Another condition that can be found with Fibromyalgia is polycythemia vera, increased number of red blood cells and total blood volume. This is not extremely common but worth mentioning. Thickened blood or hypercoagulation can cause pain. It also potentially increases the risk of cardio vascular events. Polycythemia vera is caused by either a dietary deficiency of B12 and Folic Acid, or can be inherited genetically. Correcting the vitamin deficiency is easy, and in the instances of inherited PCV, therapeutic phlebotomy or donation of blood to a blood bank, help alleviate the symptoms of this condition. The frequency of the phlebotomy or "blood letting", is determined by the amount of excess red blood cells, and is usually from every month when levels are quite high, to 3 ­ 4 times per year. I suggest that a complete blood count be checked every 4 ­ 6 months in people with PCV. It is important to avoid giving blood too often which can create an iron deficiency. Taking blood thinners like coumadin or even aspirin is not recommended except in life-threatening cardiac circumstances because there are many side effects and drug interactions with coumadin and even aspirin. Inflammation in the system can be detected by the blood biomarker C-Reactive Protein. Finding an elevated level, we can reduce the inflammation as well as the risk for cardiovascular events with proteolytic enzymes, eg Wobenzym N. Other indicators of toxicity lead us to the causes of symptoms as well. Toxic metals and gut conditions should not be overlooked.
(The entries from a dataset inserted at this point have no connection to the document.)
import Summits.AtomisticToContinuum.HydrodynamicLimit.Theorems.BoxDissipativeWeakStrongEntropyAdmissibilityStubConcentrationOfPTBC

/-!
# Crux `EntropyAdmissibility` (stmt-AtomisticToContinuum-9903), line `registered` — stub `stub_entropyBalanceConcentration_of_PTBCInBand`

Reshape r6 of the line (continuation lead c1, on worker S2a's audit, evidence `S2a-audit.md` §3(ii)): the open fluctuation
stub S2a is WEAKENED to its in-band form S2a' = `stub_positiveTimeBoxConcentrationInBand` — the positive-time box
concentration of linear-growth Borel functionals is now asked only in the crux's OWN frame (EOS fact, band `η₁ < η_c`,
packing guard `ρσ³ ≤ η₁/2` on the classical solution), exactly the instances the composition consumes, instead of for
classical solutions of the `limsup`/`deriv` equation of state at all densities reached before `T`. This file is S2b' :
**S2a' → S2** (`Sig.stub_entropyBalanceConcentration` unchanged). The proof is that of the landed S2b
(`EABirthS2b.stub_entropyBalanceConcentration_of_PTBC`, p153346) verbatim up to the threshold bookkeeping
(`ηc := min η₀ ηc(S2a')`, the guard handed to S2a'); all lemmas are imported from `EABirthS2b` / `EABirthS2bA`.

References: J. Březina, E. Feireisl, J. Math. Soc. Japan 70 (2018), Def. 2.9, §3.2; H. Spohn (1991), Part I Ch. 3.
-/

noncomputable section

open MeasureTheory Filter Set
open scoped ENNReal Topology

namespace Summit.AtomisticToContinuum.HydrodynamicLimit.Theorems.EABirthS2bG

open Literature.MathematicalPhysics.KineticTheory
open Literature.Analysis.FluidPDE.CompressibleEuler (clamp)
open Summit.AtomisticToContinuum.HydrodynamicLimit.Theses
open Summit.AtomisticToContinuum.HydrodynamicLimit.Theorems.BDWS
open Literature.Analysis.FluidPDE (Config configEnergy HardSphereFlow)
open Literature.Analysis.FunctionSpaces
open EABirthS1a (statEntropy statBulk statBdry)
open EABirthS2bA EABirthS2b

/-- Signature of the stub S2b': `Sig.stub_positiveTimeBoxConcentrationInBand → Sig.stub_entropyBalanceConcentration` of the
lead's skeleton (r6), both bodies inlined verbatim (definitionally the skeleton's statement). The antecedent S2a' is S2a
stated in the crux's frame: EOS fact, band threshold, packing guard. -/
def Sig.stub_entropyBalanceConcentration_of_PTBCInBand : Prop :=
  (BoxDissipativeWeakStrong.HsEosLowDensity →
    ∃ ηc : ℝ, 0 < ηc ∧ ∀ η₁ : ℝ, 0 < η₁ → η₁ < ηc →
      ∀ (a₀ θ₀ : T3 → ℝ) (u₀ : T3 → V3), Continuous a₀ → Continuous θ₀ → Continuous u₀ →
        (∀ x, 0 < a₀ x) → (∀ x, 0 < θ₀ x) →
        ∃ σ₀ : ℝ, 0 < σ₀ ∧ ∀ σ : ℝ, 0 < σ → σ < σ₀ →
          ∀ (T : ℝ) (ρ θ : ℝ → T3 → ℝ) (u : ℝ → T3 → V3), IsHardSphereEulerSolution σ T ρ u θ →
            (∀ t ∈ Ico 0 T, ∀ x, ρ t x * σ ^ 3 ≤ η₁ / 2) →
            ∀ Φ : FlowFamily σ,
              TendstoHydroFieldsAt (fun N => localGibbsLaw σ a₀ u₀ θ₀ N (Φ N)) Φ ρ u θ 0 →
              ∀ ℓ : ℕ → ℝ, (∀ N, 0 < ℓ N ∧ ℓ N ≤ 1) → Tendsto ℓ atTop (𝓝 0) →
                Tendsto (fun N : ℕ => ℓ N ^ 3 * ((N : ℝ) + 1)) atTop atTop →
                ∀ t ∈ Ico 0 T, ∀ G : ℝ × V3 × ℝ → ℝ, Measurable G → (∀ p, |G p| ≤ |p.1| + ‖p.2.1‖) →
                  ∀ ψ : T3 → ℝ, Continuous ψ →
                    Tendsto (fun N : ℕ => ∫⁻ z, ENNReal.ofReal
                        |(∫ x, G (boxDensity σ ℓ Φ N t z x, boxMomentum σ ℓ Φ N t z x,
                            boxEnergy σ ℓ Φ N t z x) * ψ x) -
                          ∫ z', (∫ x, G (boxDensity σ ℓ Φ N t z' x, boxMomentum σ ℓ Φ N t z' x,
                            boxEnergy σ ℓ Φ N t z' x) * ψ x) ∂(localGibbsLaw σ a₀ u₀ θ₀ N (Φ N))|
                      ∂(localGibbsLaw σ a₀ u₀ θ₀ N (Φ N))) atTop (𝓝 0)) →
      (BoxDissipativeWeakStrong.HsEosLowDensity →
    ∃ ηc : ℝ, 0 < ηc ∧ ∀ η₁ : ℝ, 0 < η₁ → η₁ < ηc →
      ∀ (a₀ θ₀ : T3 → ℝ) (u₀ : T3 → V3), Continuous a₀ → Continuous θ₀ → Continuous u₀ →
        (∀ x, 0 < a₀ x) → (∀ x, 0 < θ₀ x) →
        ∃ σ₀ : ℝ, 0 < σ₀ ∧ ∀ σ : ℝ, 0 < σ → σ < σ₀ →
          ∀ (T : ℝ) (ρ θ : ℝ → T3 → ℝ) (u : ℝ → T3 → V3), IsHardSphereEulerSolution σ T ρ u θ →
            (∀ t ∈ Ico 0 T, ∀ x, ρ t x * σ ^ 3 ≤ η₁ / 2) →
            ∀ Φ : FlowFamily σ,
              TendstoHydroFieldsAt (fun N => localGibbsLaw σ a₀ u₀ θ₀ N (Φ N)) Φ ρ u θ 0 →
              ∀ ℓ : ℕ → ℝ, (∀ N, 0 < ℓ N ∧ ℓ N ≤ 1) → Tendsto ℓ atTop (𝓝 0) →
                Tendsto (fun N : ℕ => ℓ N ^ 3 * ((N : ℝ) + 1)) atTop atTop →
                ∀ τ ∈ Ico 0 T, ∀ a b : ℝ, a < b → ∀ φ : ℝ → T3 → ℝ,
                  Literature.Analysis.FunctionSpaces.Torus.IsSmoothSpaceTimeOn (Ico 0 T) φ →
                  (∀ t ∈ Icc 0 τ, ∀ x, 0 ≤ φ t x) →
                  Tendsto (fun N : ℕ => ∫⁻ z, ENNReal.ofReal
                      |dynPart σ η₁ T ℓ Φ τ a b φ N z -
                        ∫ z', dynPart σ η₁ T ℓ Φ τ a b φ N z' ∂(localGibbsLaw σ a₀ u₀ θ₀ N (Φ N))|
                    ∂(localGibbsLaw σ a₀ u₀ θ₀ N (Φ N))) atTop (𝓝 0))

/-- **Registered stub `stub_entropyBalanceConcentration_of_PTBCInBand` (S2b')** of the line `registered` of the crux
stmt-AtomisticToContinuum-9903: no anomalous entropy fluctuations (`A_N − E A_N → 0` in `L¹(P_N)`) from the IN-BAND
positive-time box concentration S2a'. Thresholds: `ηc := min η₀ ηc(S2a')`, `σ₀ := min σ₀(S2a') (1/2)`; the guard is passed
to S2a'. Proof body: the landed S2b (p153346) verbatim. -/
theorem stub_entropyBalanceConcentration_of_PTBCInBand : Sig.stub_entropyBalanceConcentration_of_PTBCInBand := by
  intro hPTBC hEos
  obtain ⟨ηp, hηp, HP⟩ := hPTBC hEos
  obtain ⟨η₀, hη₀, F, hFan, hFeq, -⟩ := hEos
  have hcont : ContinuousOn hsExcessFreeEnergy (Ico 0 η₀) :=
    (hFan.continuousOn.mono fun η hη => ⟨(neg_lt_zero.2 hη₀).trans_le hη.1, hη.2⟩).congr hFeq
  refine ⟨min η₀ ηp, lt_min hη₀ hηp, fun η₁ hη₁ hη₁c' a₀ θ₀ u₀ ha hθ hu ha0 hθ0 => ?_⟩
  have hη₁c : η₁ < η₀ := hη₁c'.trans_le (min_le_left _ _)
  obtain ⟨σ₁, hσ₁, H₁⟩ := HP η₁ hη₁ (hη₁c'.trans_le (min_le_right _ _)) a₀ θ₀ u₀ ha hθ hu ha0 hθ0
  refine ⟨min σ₁ (1 / 2), lt_min hσ₁ one_half_pos, ?_⟩
  intro σ hσ hσlt T ρ θ u hsol hguard Φ hLLN ℓ hℓ hℓ0 hℓ3 τ hτ a b hab φ hφ _
  have H := H₁ σ hσ (hσlt.trans_le (min_le_left _ _)) T ρ θ u hsol hguard Φ hLLN ℓ hℓ hℓ0 hℓ3
  have hP : ∀ N, IsProbabilityMeasure (localGibbsLaw σ a₀ u₀ θ₀ N (Φ N)) := fun N =>
    isProbabilityMeasure_localGibbsLaw ha hθ hu ha0 hθ0 (hσlt.trans_le (min_le_right _ _)).le N (Φ N)
  have hgood : ∀ N, localGibbsLaw σ a₀ u₀ θ₀ N (Φ N) (Φ N).goodᶜ = 0 := fun N => by
    rw [localGibbsLaw_eq]
    exact localGibbsMeasure_absolutelyContinuous σ a₀ u₀ θ₀ N (Φ N) (Φ N).measure_compl_good
  obtain ⟨K, hK, hWK⟩ := exists_lintegral_meanKinetic_le ha hθ hu (fun x => (ha0 x).le) hθ0
  have hWK' := fun N => hWK σ N (Φ N)
  -- test data: clamped in time to `[0, τ] ⊆ [0, T)`, continuous slices, sup bounds
  have hIcc : Icc 0 τ ⊆ Ico 0 T := fun t ht => ⟨ht.1, ht.2.trans_lt hτ.2⟩
  have hS : UniqueDiffOn ℝ (Ico 0 T) := uniqueDiffOn_Ico 0 T
  have hcl : ∀ t : ℝ, max 0 (min t τ) ∈ Icc 0 τ := fun t => ⟨le_max_left _ _, max_le hτ.1 (min_le_right _ _)⟩
  set ψ₁ : ℝ → T3 → ℝ := fun s => Torus.timeDerivWithin (Ico 0 T) φ (max 0 (min s τ)) with hψ₁
  set ψ₂ : ℝ → T3 → V3 := fun s => Torus.gradient (φ (max 0 (min s τ))) with hψ₂
  have hψ₁c : ∀ t, Continuous (ψ₁ t) := fun t => ((hφ.timeDerivWithin hS).isSmooth_slice (hIcc (hcl t))).continuous
  have hψ₂c : ∀ t (k : Fin 3), Continuous fun x => ψ₂ t x k := fun t k =>
    (show Continuous fun m : V3 => m k by fun_prop).comp ((hφ.gradient hS).isSmooth_slice (hIcc (hcl t))).continuous
  have hφτ : Continuous (φ τ) := (hφ.isSmooth_slice (hIcc ⟨hτ.1, le_rfl⟩)).continuous
  obtain ⟨D, hD⟩ := (hφ.timeDerivWithin hS).exists_norm_le_of_isCompact isCompact_Icc hIcc
  obtain ⟨Gs, hGs⟩ := (hφ.gradient hS).exists_norm_le_of_isCompact isCompact_Icc hIcc
  have hD0 : 0 ≤ D := (norm_nonneg _).trans (hD 0 ⟨le_rfl, hτ.1⟩ 0)
  have hGs0 : 0 ≤ Gs := (norm_nonneg _).trans (hGs 0 ⟨le_rfl, hτ.1⟩ 0)
  have hM := max_abs_pos hab
  -- the integrands
  have hZ := measurable_entG hcont hσ.le hη₁.le hη₁c a b
  have hmG := fun k => measurable_densG_momG hZ k (σ := σ) (η₁ := η₁)
  have hgr := fun k p => abs_densG_momG_le hab k p (σ := σ) (η₁ := η₁)
  -- fixed-time concentration of the pieces along the regularised flow
  have cD : ∀ t ∈ Ico 0 T, ∀ ψ : T3 → ℝ, Continuous ψ → _ := fun t ht ψ hψ =>
    conc_gflow hP hgood hℓ hK hWK' (hmG 0).1 (fun p => (hgr 0 p).1) hψ t (H t ht _ (hmG 0).1 (fun p => (hgr 0 p).1) ψ hψ)
  have cM : ∀ t ∈ Ico 0 T, ∀ k : Fin 3, ∀ ψ : T3 → ℝ, Continuous ψ → _ := fun t ht k ψ hψ =>
    conc_gflow hP hgood hℓ hK hWK' (hmG k).2 (fun p => (hgr k p).2) hψ t (H t ht _ (hmG k).2 (fun p => (hgr k p).2) ψ hψ)
  -- the bulk `g N t z` and the boundary `k N z`
  set g : ∀ N : ℕ, ℝ → Config (N + 1) (Fin 3) T3 → ℝ := fun N t z =>
    ∫ x, statBulk σ η₁ (ℓ N) a b ψ₁ ψ₂ t (gflow (Φ N) t z) x with hg
  have hg_eq : ∀ N t z, g N t z = max |a| |b| * (∫ x, densG σ η₁ a b (fields (ℓ N) (gflow (Φ N) t z) x) * ψ₁ t x) +
      ∑ k, max |a| |b| * ∫ x, momG σ η₁ a b k (fields (ℓ N) (gflow (Φ N) t z) x) * ψ₂ t x k := fun N t z => by
    have h1 := integrable_growth (hmG 0).1 (fun p => (hgr 0 p).1) (hψ₁c t) (hℓ N).1.le (gflow (Φ N) t z)
    have h2 := fun k => integrable_growth (hmG k).2 (fun p => (hgr k p).2) (hψ₂c t k) (hℓ N).1.le (gflow (Φ N) t z)
    simp only [hg, statBulk_eq hab (hℓ N).1.le (σ := σ) (η₁ := η₁)]
    rw [integral_add (h1.const_mul _) (integrable_finsetSum _ fun k _ => (h2 k).const_mul _), integral_const_mul,
      integral_finsetSum _ fun k _ => (h2 k).const_mul _]
    simp only [integral_const_mul]
  -- `N`-uniform affine bound on the bulk
  have hbd : ∀ N t z, |g N t z| ≤ 3 / 2 * (max |a| |b| * D + 3 * (max |a| |b| * Gs)) +
      (max |a| |b| * D + 3 * (max |a| |b| * Gs)) / 2 * (((N : ℝ) + 1)⁻¹ * ∑ i, ‖(z i).2‖ ^ 2) := fun N t z => by
    rw [hg_eq, ← sum_norm_sq_gflow (Φ N) t z]
    have e1 := abs_integral_growth_le (hℓ N).1 (hℓ N).2 (fun p => (hgr 0 p).1) (fun x => hD _ (hcl t) x)
      (gflow (Φ N) t z) (ψ := ψ₁ t)
    have e2 := fun k => abs_integral_growth_le (hℓ N).1 (hℓ N).2 (fun p => (hgr k p).2)
      (fun x => (PiLp.norm_apply_le (ψ₂ t x) k).trans (hGs _ (hcl t) x)) (gflow (Φ N) t z) (ψ := fun x => ψ₂ t x k)
    set W := ((N : ℝ) + 1)⁻¹ * ∑ i, ‖(gflow (Φ N) t z i).2‖ ^ 2
    have hW0 : 0 ≤ W := by positivity
    refine (abs_add_le _ _).trans ?_
    rw [abs_mul, abs_of_pos hM]
    have h3 : |∑ k, max |a| |b| * ∫ x, momG σ η₁ a b k (fields (ℓ N) (gflow (Φ N) t z) x) * ψ₂ t x k| ≤
        ∑ k : Fin 3, max |a| |b| * (3 / 2 * Gs + Gs / 2 * W) :=
      (Finset.abs_sum_le_sum_abs _ _).trans (Finset.sum_le_sum fun k _ => by
        rw [abs_mul, abs_of_pos hM]; exact mul_le_mul_of_nonneg_left (e2 k) hM.le)
    rw [Finset.sum_const, Finset.card_univ, Fintype.card_fin, nsmul_eq_mul, Nat.cast_ofNat] at h3
    have e1' := mul_le_mul_of_nonneg_left e1 hM.le
    linarith
  -- joint measurability of the bulk in `(t, z)`
  have hgm : ∀ N, Measurable fun p : ℝ × Config (N + 1) (Fin 3) T3 => g N p.1 p.2 := fun N => by
    have hm₁ : Measurable fun q : ℝ × T3 => ψ₁ q.1 q.2 :=
      EABirthS1a.measurable_clampTime (hφ.timeDerivWithin hS).continuousOn_stLift hτ.1 hIcc
    have hm₂ : Measurable fun q : ℝ × T3 => ψ₂ q.1 q.2 :=
      EABirthS1a.measurable_clampTime (u := fun s => Torus.gradient (φ s)) (hφ.gradient hS).continuousOn_stLift hτ.1 hIcc
    have h3 := EABirthS1a.measurable_statBulk (EABirthS1a.measurable_statEntropy (N := N) hcont hσ.le hη₁.le hη₁c
      (hℓ N).1.le a b) hm₁ hm₂
    exact ((h3.comp ((measurable_fst.comp measurable_fst).prodMk ((measurable_gflow (Φ N)).comp measurable_fst)
      |>.prodMk measurable_snd)).stronglyMeasurable.integral_prod_right').measurable
  -- concentration of the bulk at each fixed `t ∈ (0, τ]`
  have hconc : ∀ t ∈ Ioc 0 τ, Tendsto (fun N : ℕ => ∫⁻ z, ENNReal.ofReal
      |g N t z - ∫ z', g N t z' ∂(localGibbsLaw σ a₀ u₀ θ₀ N (Φ N))| ∂(localGibbsLaw σ a₀ u₀ θ₀ N (Φ N)))
      atTop (𝓝 0) := by
    intro t ht
    have ht' : t ∈ Ico 0 T := ⟨ht.1.le, ht.2.trans_lt hτ.2⟩
    have c1 := cD t ht' (ψ₁ t) (hψ₁c t)
    have c2 := fun k => cM t ht' k (fun x => ψ₂ t x k) (hψ₂c t k)
    have h := tendsto_conc_add (fun N => localGibbsLaw σ a₀ u₀ θ₀ N (Φ N))
      (fun N => (c1.1 N).const_mul (max |a| |b|))
      (fun N => integrable_finsetSum _ fun k _ => ((c2 k).1 N).const_mul (max |a| |b|))
      (tendsto_conc_const_mul _ _ c1.2)
      (tendsto_conc_finsetSum _ Finset.univ (fun k _ N => ((c2 k).1 N).const_mul (max |a| |b|))
        fun k _ => tendsto_conc_const_mul _ _ (c2 k).2)
    refine h.congr fun N => ?_
    simp only [hg_eq]
  -- the time integral concentrates
  obtain ⟨hint, hbulk⟩ := tendsto_conc_integral (fun N => localGibbsLaw σ a₀ u₀ θ₀ N (Φ N)) hP
    (volume.restrict (Ioc 0 τ)) (g := g) hgm (fun N => by fun_prop) (fun N z => by positivity) hWK'
    (by positivity) (by positivity) hK hbd (ae_restrict_of_forall_mem measurableSet_Ioc hconc)
  -- the boundary term
  have cB := cD τ ⟨hτ.1, hτ.2⟩ (φ τ) hφτ
  have hk_eq : ∀ N z, ∫ x, statBdry σ η₁ (ℓ N) a b (φ τ) (gflow (Φ N) τ z) x =
      max |a| |b| * ∫ x, densG σ η₁ a b (fields (ℓ N) (gflow (Φ N) τ z) x) * φ τ x := fun N z => by
    simp only [statBdry_eq hab (hℓ N).1.le (σ := σ) (η₁ := η₁), integral_const_mul]
  have hbdry := tendsto_conc_const_mul _ (-max |a| |b|) cB.2
  -- assembly: `A_N = ∫ g_N dt + (−k_N)` almost surely
  have hfin := tendsto_conc_add (fun N => localGibbsLaw σ a₀ u₀ θ₀ N (Φ N)) hint
    (fun N => (cB.1 N).const_mul (-max |a| |b|)) hbulk hbdry
  refine tendsto_conc_congr_ae (fun N => localGibbsLaw σ a₀ u₀ θ₀ N (Φ N)) (fun N => ?_) hfin
  filter_upwards [gflow_ae_eq (Φ N) (hgood N)] with z hz
  rw [EABirthS1a.dynPart_eq_clamp]
  simp only [← hz, hk_eq, hg, neg_mul, ← sub_eq_add_neg]
  rfl

end Summit.AtomisticToContinuum.HydrodynamicLimit.Theorems.EABirthS2bG

end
Appropriate and lasting treatments of Fibomyalgia include the following: 1) Find the causes and treat those on every level, down to the basic biochemistries and hormones. 2) Eliminate infections and toxins which can cause pain and fatigue. Tylenol should not be used continuously for pain relief, or at all, as it can cause liver damage and has been implicated in some cases of high blood pressure. There are natural substances which help relieve pain because they are addressing the causes of pain: quercitin, tumeric, bromelain, ginger, Omega 3 and other anti-oxidants. 3) Diet plays a big role. Too much sugar and refined or processed carbohydrates which turn into sugar and fat in the body, create among other chemical imbalances, an excess of pain-causing prostaglandins. Prostaglandins are hormone-like substances which either contribute to pain, PGE2, or relieve pain in an endorphin-like fashion, PGE1 and PGE3. These are derived from healthy essential fatty acids, omega 3's and 6's. Saturated fats and rancid oils cause inflammation and pain in the body. 4) Exercise, primarily low impact stretching, yoga, dance and tai chi help relieve stress, excess cortisol, and tightened muscles and fascia. These forms of exercise open joint spaces and allow for natural synovial fluid to bathe and lubricate. 5) Injury and not being hydrated enough with good, clean water, can lead to "dryer" joint spaces. For most people, it is important to drink at least 2 liters of mineralized water per day. In hot and dry climates, more is needed. 6) Mental and emotional balancing. This has certainly been said before by me and others, yet bears emphasizing. Find ways to resolve disharmony and dysfunction in your life. Take responsibility for all words, thoughts and actions. A healthy mind creates a healthy body. Eliminate criticism and judgment as much as possible, of self and others. Get help for distressing family problems. 7) Develop spiritual practices and living.

These things are ongoing. Daily, one must commit to taking care of and nurturing oneself. This is the way to healing and being proactive in preventing chronic, degenerative disease. The symptoms of Fibromyalgia can be relieved.